Diverse Co-Saliency Feature Learning for Text-Based Person Retrieval
Shuai You, Cuiqun Chen, Yujian Feng, Hai Liu, Yimu Ji, Mang Ye
Abstract
Text-based Person Retrieval (TPR) plays a pivotal role in video surveillance systems for safeguarding public safety. As a fine-grained retrieval task, TPR faces the significant challenge of precisely capturing highly discriminative features across image and text modalities. Existing methods primarily focus on establishing modality-shared feature spaces to bridge cross-modal discrepancies.
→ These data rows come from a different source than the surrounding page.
/-- ★ **First-order label parity** (memo §8 (III)(b)): for an AXIAL shape `X` (commuting with the rotation `R` and the half-turn `P` about
`e₃` — e.g. `X° = diag(a, a, c)`), the first-order coefficient functionals of the layers `(k, o)` and `(k, −o)` COINCIDE:
`layerLin X E n k (−o) = layerLin X E n k o` for every direction `E` (given summability of the first-order families, e.g. from
`summable_layerLinTerm`).  Consequently the gradients at `X°` of the window energies of two windows that are layerwise `±`-aligned agree
(memo §8 (II): the near bracket of an aligned window is second order).  Proof: by `P`-transport the difference is the functional of the
`P`-odd part `F = E − PEP`; by `R`-transport `3·layerLin(F) = layerLin(F̄)` with `F̄` the `C₃`-average, which commutes with `R` and is `P`-odd,
hence `F̄ = 0` by the rigidity lemma. [this file] -/
theorem layerLin_neg_label {X : E3 →ₗ[ℝ] E3} (hR : X ∘ₗ rotR = rotR ∘ₗ X) (hP : X ∘ₗ halfTurnLinear = halfTurnLinear ∘ₗ X) {n : ℕ} {k o : ℤ}
    (hs : ∀ E : E3 →ₗ[ℝ] E3, Summable (layerLinTerm X E n k o)) (E : E3 →ₗ[ℝ] E3) :
    layerLin X E n k (-o) = layerLin X E n k o := by
  -- the `P`-odd part `F`
  set F : E3 →ₗ[ℝ] E3 := E + -(halfTurnLinear ∘ₗ E ∘ₗ halfTurnLinear) with hF
  have hFodd : ∀ v, halfTurnLinear (F (halfTurnLinear v)) = -F v := by
    intro v
    simp only [hF, LinearMap.add_apply, LinearMap.neg_apply, LinearMap.comp_apply, map_add, map_neg, rotP_rotP]
    abel
  have h1 : layerLin X E n k o - layerLin X E n k (-o) = layerLin X F n k o := by
    rw [layerLin_neg_label_eq_conj hP, hF, layerLin_add (hs E) (summable_layerLinTerm_neg (hs _)), layerLin_neg, sub_eq_add_neg]
  -- the `C₃`-average `Fbar`
  set F₁ : E3 →ₗ[ℝ] E3 := rotR' ∘ₗ F ∘ₗ rotR with hF₁
  set F₂ : E3 →ₗ[ℝ] E3 := rotR' ∘ₗ F₁ ∘ₗ rotR with hF₂
  set Fbar : E3 →ₗ[ℝ] E3 := F + F₁ + F₂ with hFbar
  have hc1 : layerLin X F₁ n k o = layerLin X F n k o := by rw [hF₁]; exact layerLin_conj_rotR hR F n k o
  have hc2 : layerLin X F₂ n k o = layerLin X F₁ n k o := by rw [hF₂]; exact layerLin_conj_rotR hR F₁ n k o
  have h2 : layerLin X Fbar n k o = 3 * layerLin X F n k o := by
    rw [hFbar, layerLin_add (summable_layerLinTerm_add (hs F) (hs F₁)) (hs F₂), layerLin_add (hs F) (hs F₁), hc2, hc1]
    ring
  -- `Fbar` commutes with `R` …
  have hF₁v : ∀ v, F₁ v = rotR (rotR (F (rotR v))) := fun v => by
    simp only [hF₁, LinearMap.comp_apply, rotR_rotR]
  have hF₂v : ∀ v, F₂ v = rotR (F (rotR (rotR v))) := fun v => by
    simp only [hF₂, LinearMap.comp_apply, hF₁v, ← rotR_rotR, rotR_three]
  have hcommR : ∀ v, Fbar (rotR v) = rotR (Fbar v) := by
    intro v
    simp only [hFbar, LinearMap.add_apply, hF₁v, hF₂v, map_add, rotR_three]
    abel
  -- … and is `P`-odd
  have hPRR : ∀ x, halfTurnLinear (rotR (rotR x)) = rotR (rotR (halfTurnLinear x)) := fun x => by rw [rotP_rotR, rotP_rotR]
  have hPodd : ∀ v, halfTurnLinear (Fbar (halfTurnLinear v)) = -Fbar v := by
    intro v
    have e1 : halfTurnLinear (F₁ (halfTurnLinear v)) = -F₁ v :=
      calc halfTurnLinear (F₁ (halfTurnLinear v)) = halfTurnLinear (rotR (rotR (F (rotR (halfTurnLinear v))))) := by rw [hF₁v]
        _ = rotR (rotR (halfTurnLinear (F (halfTurnLinear (rotR v))))) := by rw [hPRR, ← rotP_rotR v]
        _ = -F₁ v := by rw [hFodd, map_neg, map_neg, hF₁v]
    have e2 : halfTurnLinear (F₂ (halfTurnLinear v)) = -F₂ v :=
      calc halfTurnLinear (F₂ (halfTurnLinear v)) = halfTurnLinear (rotR (F (rotR (rotR (halfTurnLinear v))))) := by rw [hF₂v]
        _ = rotR (halfTurnLinear (F (halfTurnLinear (rotR (rotR v))))) := by rw [← hPRR v, rotP_rotR (F (halfTurnLinear (rotR (rotR v))))]
        _ = -F₂ v := by rw [hFodd, map_neg, hF₂v]
    simp only [hFbar, LinearMap.add_apply, map_add, hFodd, e1, e2]
    abel
  have hzero : Fbar = 0 := eq_zero_of_rotR_comm_of_rotP_anti Fbar hcommR hPodd
  have h3 : layerLin X F n k o = 0 := by
    have := h2; rw [hzero, layerLin_zero] at this; linarith
  linarith [h1, h3]

/-- The axial family `diag(a, a, c)` with `a, c ≠ 0` is bounded below (`‖v‖ ≤ max(|a|⁻¹, |c|⁻¹) ‖X v‖`), so its first-order families are
summable wherever its layer terms are. [this file] -/
theorem norm_le_mul_norm_diag3 {a c : ℝ} (ha : a ≠ 0) (hc : c ≠ 0) (v : E3) :
    ‖v‖ ≤ max |a|⁻¹ |c|⁻¹ * ‖diag3 a c v‖ := by
  set K := max |a|⁻¹ |c|⁻¹ with hK
  have hK0 : 0 ≤ K := le_max_of_le_left (inv_nonneg.2 (abs_nonneg a))
  have hKa : 1 ≤ K * |a| := by
    have : |a|⁻¹ ≤ K := le_max_left _ _
    calc (1 : ℝ) = |a|⁻¹ * |a| := (inv_mul_cancel₀ (abs_ne_zero.2 ha)).symm
      _ ≤ K * |a| := mul_le_mul_of_nonneg_right this (abs_nonneg a)
  have hKc : 1 ≤ K * |c| := by
    have : |c|⁻¹ ≤ K := le_max_right _ _
    calc (1 : ℝ) = |c|⁻¹ * |c| := (inv_mul_cancel₀ (abs_ne_zero.2 hc)).symm
      _ ≤ K * |c| := mul_le_mul_of_nonneg_right this (abs_nonneg c)
  have hsq : ‖v‖ ^ 2 ≤ (K * ‖diag3 a c v‖) ^ 2 := by
    rw [mul_pow, norm_sq_eq_three, norm_sq_eq_three, diag3_apply_zero, diag3_apply_one, diag3_apply_two, mul_pow, mul_pow, mul_pow,
      ← sq_abs a, ← sq_abs c]
    have hKa2 : 1 ≤ (K * |a|) ^ 2 := one_le_pow₀ hKa
    have hKc2 : 1 ≤ (K * |c|) ^ 2 := one_le_pow₀ hKc
    have h0 : v 0 ^ 2 ≤ K ^ 2 * (|a| ^ 2 * v 0 ^ 2) := by
      rw [show K ^ 2 * (|a| ^ 2 * v 0 ^ 2) = (K * |a|) ^ 2 * v 0 ^ 2 by ring]; exact le_mul_of_one_le_left (sq_nonneg _) hKa2
    have h1 : v 1 ^ 2 ≤ K ^ 2 * (|a| ^ 2 * v 1 ^ 2) := by
      rw [show K ^ 2 * (|a| ^ 2 * v 1 ^ 2) = (K * |a|) ^ 2 * v 1 ^ 2 by ring]; exact le_mul_of_one_le_left (sq_nonneg _) hKa2
    have h2 : v 2 ^ 2 ≤ K ^ 2 * (|c| ^ 2 * v 2 ^ 2) := by
      rw [show K ^ 2 * (|c| ^ 2 * v 2 ^ 2) = (K * |c|) ^ 2 * v 2 ^ 2 by ring]; exact le_mul_of_one_le_left (sq_nonneg _) hKc2
    linarith
  exact (pow_le_pow_iff_left₀ (norm_nonneg v) (mul_nonneg hK0 (norm_nonneg _)) two_ne_zero).1 hsq

end Summit.AtomisticToContinuum.Crystallization.Theorems.OverbindingBudgetAffineFarSmoothSplit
However, these methods are prone to disturbances from irrelevant information, such as background noises in the visual modality, and often over-emphasize specific local regions while neglecting the capture of diverse discriminative modal features, thereby limiting the robustness of cross-modal matching. In this paper, we introduce a novel framework, termed the Diverse Co-saliency Feature Learning Network (DCFL), which mines the co-saliency information between image and text modalities and enhances the diversity of cross-modal discriminative features while mitigating the interference of noise. Specifically, to construct cross-modal co-saliency features, we devise the Intra-modal Saliency Feature Learning (ISFL) and Cross-modal Saliency Feature Matching (CSFM) modules. ISFL employs a weighted mask mechanism to guide the model in reducing the impact of noise information in both modalities. Complementing ISFL, CSFM establishes consistent relationships between saliency features across modalities, leveraging text descriptions to align pedestrian-relevant visual regions. Furthermore, we propose the Diverse Co-saliency Feature Mining (DCFM) to bolster the diversity of discriminative co-saliency features across both image and text modalities. This module integrates a diversity regularization term, enabling the extraction of varied visual cues and capturing comprehensive features of the target individual. Extensive benchmark experiments demonstrate a substantial superiority of our approach over the state-of-the-art methods. The code will be released publicly.